[What to produce]:
Each of the entries should be output exactly, with nothing left out.

[Exercise material]:
import Summits.FinalStateConjecture.FinalStateConjecture.Theorems.EIHFluxBalanceInertialRecessionChartCalculus
import Summits.FinalStateConjecture.FinalStateConjecture.Theorems.EIHFluxBalanceInertialRecessionRechart
import Summits.FinalStateConjecture.FinalStateConjecture.Theorems.EIHFluxBalanceInertialRecessionDeviation

/-!
# Route EIHFluxBalance — `InertialRecession`, the case of ONE hole AT REST in the lab

Helper file for the crux `stmt-FinalStateConjecture-10166`
(`Summit.FinalStateConjecture.FinalStateConjecture.Theses.EIHFluxBalance.InertialRecession`).

The kinematic ("re-charting") half of the crux in its simplest non-dispersive instance: the
hypothesis of `InertialRecession` with `N = 1` and a STATIC modulation (`Λ(t) = 1`, `ξ(t) = ξ₀`)
implies its conclusion. Then the lab ansatz is the translated Kerr–Schild form
`g_{M,a}(· − c₀)`, `c₀ = (0, ξ₀)`, the hole chart is the lab chart re-timed to be defined on the
whole exterior `{r(· − c₀) > r₊}` (file `…Rechart`), its rest-frame time IS lab time, so the
hypothesis' lab-slab exhaustion transfers by monotonicity of `J⁻`; the flat chart is the lab chart
on `{x⁰ > τ₀ + 1, r(· − c₀) > ρ(x⁰)}`, `ρ(t) = r₊ + 1 + √t`, converging to `η` by the decay of the
Kerr–Schild tail (file `…ChartCalculus`, sibling seat). For moving holes the rest-frame slabs `{t*ᵢ = τ}` are NOT
lab slabs and the transfer needs genuine causal geometry (see the prover analysis attached to the
item); that, and the dynamics (`accelerations → 0`, mean velocities converge), are the open part.
-/

noncomputable section

open scoped Manifold ContDiff Topology BigOperators ENNReal
open Filter Set TopologicalSpace Literature.Geometry.Lorentzian

namespace Summit.FinalStateConjecture.FinalStateConjecture.Theorems

/-! ### A small generic fact -/

/-- Restricting a chart along an inclusion of open domains preserves the open-embedding property
on open subsets mapped into the set where the chart is an open embedding. [folklore] -/
theorem isOpenEmbedding_restrict_comp_inclusion {Y : Type*} [TopologicalSpace Y]
    {U V : Opens E4} (h : V ≤ U) {Φ : U → Y} {L : Set U} (hL : IsOpen L)
    (hemb : Topology.IsOpenEmbedding (L.restrict Φ)) {W : Set V} (hW : IsOpen W)
    (hWL : ∀ x ∈ W, Opens.inclusion h x ∈ L) :
    Topology.IsOpenEmbedding (W.restrict (Φ ∘ Opens.inclusion h)) := by
  let j : W → L := fun x ↦ ⟨Opens.inclusion h x.1, hWL x.1 x.2⟩
  have hg0 : Topology.IsOpenEmbedding (fun y : L ↦ (y.1.1 : E4)) :=
    U.isOpen.isOpenEmbedding_subtypeVal.comp hL.isOpenEmbedding_subtypeVal
  have hg1 : Topology.IsOpenEmbedding (fun x : W ↦ (x.1.1 : E4)) :=
    V.isOpen.isOpenEmbedding_subtypeVal.comp hW.isOpenEmbedding_subtypeVal
  have hj : Topology.IsOpenEmbedding j := Topology.IsOpenEmbedding.of_comp j hg0 hg1
  exact hemb.comp hj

[Written response]:
import Summits.FinalStateConjecture.FinalStateConjecture.Theorems.EIHFluxBalanceInertialRecessionChartCalculus
import Summits.FinalStateConjecture.FinalStateConjecture.Theorems.EIHFluxBalanceInertialRecessionRechart
import Summits.FinalStateConjecture.FinalStateConjecture.Theorems.EIHFluxBalanceInertialRecessionDeviation

/-!
# Route EIHFluxBalance — `InertialRecession`, the case of ONE hole AT REST in the lab

Helper file for the crux `stmt-FinalStateConjecture-10166`
(`Summit.FinalStateConjecture.FinalStateConjecture.Theses.EIHFluxBalance.InertialRecession`).

The kinematic ("re-charting") half of the crux in its simplest non-dispersive instance: the
hypothesis of `InertialRecession` with `N = 1` and a STATIC modulation (`Λ(t) = 1`, `ξ(t) = ξ₀`)
implies its conclusion. Then the lab ansatz is the translated Kerr–Schild form
`g_{M,a}(· − c₀)`, `c₀ = (0, ξ₀)`, the hole chart is the lab chart re-timed to be defined on the
whole exterior `{r(· − c₀) > r₊}` (file `…Rechart`), its rest-frame time IS lab time, so the
hypothesis' lab-slab exhaustion transfers by monotonicity of `J⁻`; the flat chart is the lab chart
on `{x⁰ > τ₀ + 1, r(· − c₀) > ρ(x⁰)}`, `ρ(t) = r₊ + 1 + √t`, converging to `η` by the decay of the
Kerr–Schild tail (file `…ChartCalculus`, sibling seat). For moving holes the rest-frame slabs `{t*ᵢ = τ}` are NOT
lab slabs and the transfer needs genuine causal geometry (see the prover analysis attached to the
item); that, and the dynamics (`accelerations → 0`, mean velocities converge), are the open part.
-/

noncomputable section

open scoped Manifold ContDiff Topology BigOperators ENNReal
open Filter Set TopologicalSpace Literature.Geometry.Lorentzian

namespace Summit.FinalStateConjecture.FinalStateConjecture.Theorems

/-! ### A small generic fact -/

/-- Restricting a chart along an inclusion of open domains preserves the open-embedding property
on open subsets mapped into the set where the chart is an open embedding. [folklore] -/
theorem isOpenEmbedding_restrict_comp_inclusion {Y : Type*} [TopologicalSpace Y]
    {U V : Opens E4} (h : V ≤ U) {Φ : U → Y} {L : Set U} (hL : IsOpen L)
    (hemb : Topology.IsOpenEmbedding (L.restrict Φ)) {W : Set V} (hW : IsOpen W)
    (hWL : ∀ x ∈ W, Opens.inclusion h x ∈ L) :
    Topology.IsOpenEmbedding (W.restrict (Φ ∘ Opens.inclusion h)) := by
  let j : W → L := fun x ↦ ⟨Opens.inclusion h x.1, hWL x.1 x.2⟩
  have hg0 : Topology.IsOpenEmbedding (fun y : L ↦ (y.1.1 : E4)) :=
    U.isOpen.isOpenEmbedding_subtypeVal.comp hL.isOpenEmbedding_subtypeVal
  have hg1 : Topology.IsOpenEmbedding (fun x : W ↦ (x.1.1 : E4)) :=
    V.isOpen.isOpenEmbedding_subtypeVal.comp hW.isOpenEmbedding_subtypeVal
  have hj : Topology.IsOpenEmbedding j := Topology.IsOpenEmbedding.of_comp j hg0 hg1
  exact hemb.comp hj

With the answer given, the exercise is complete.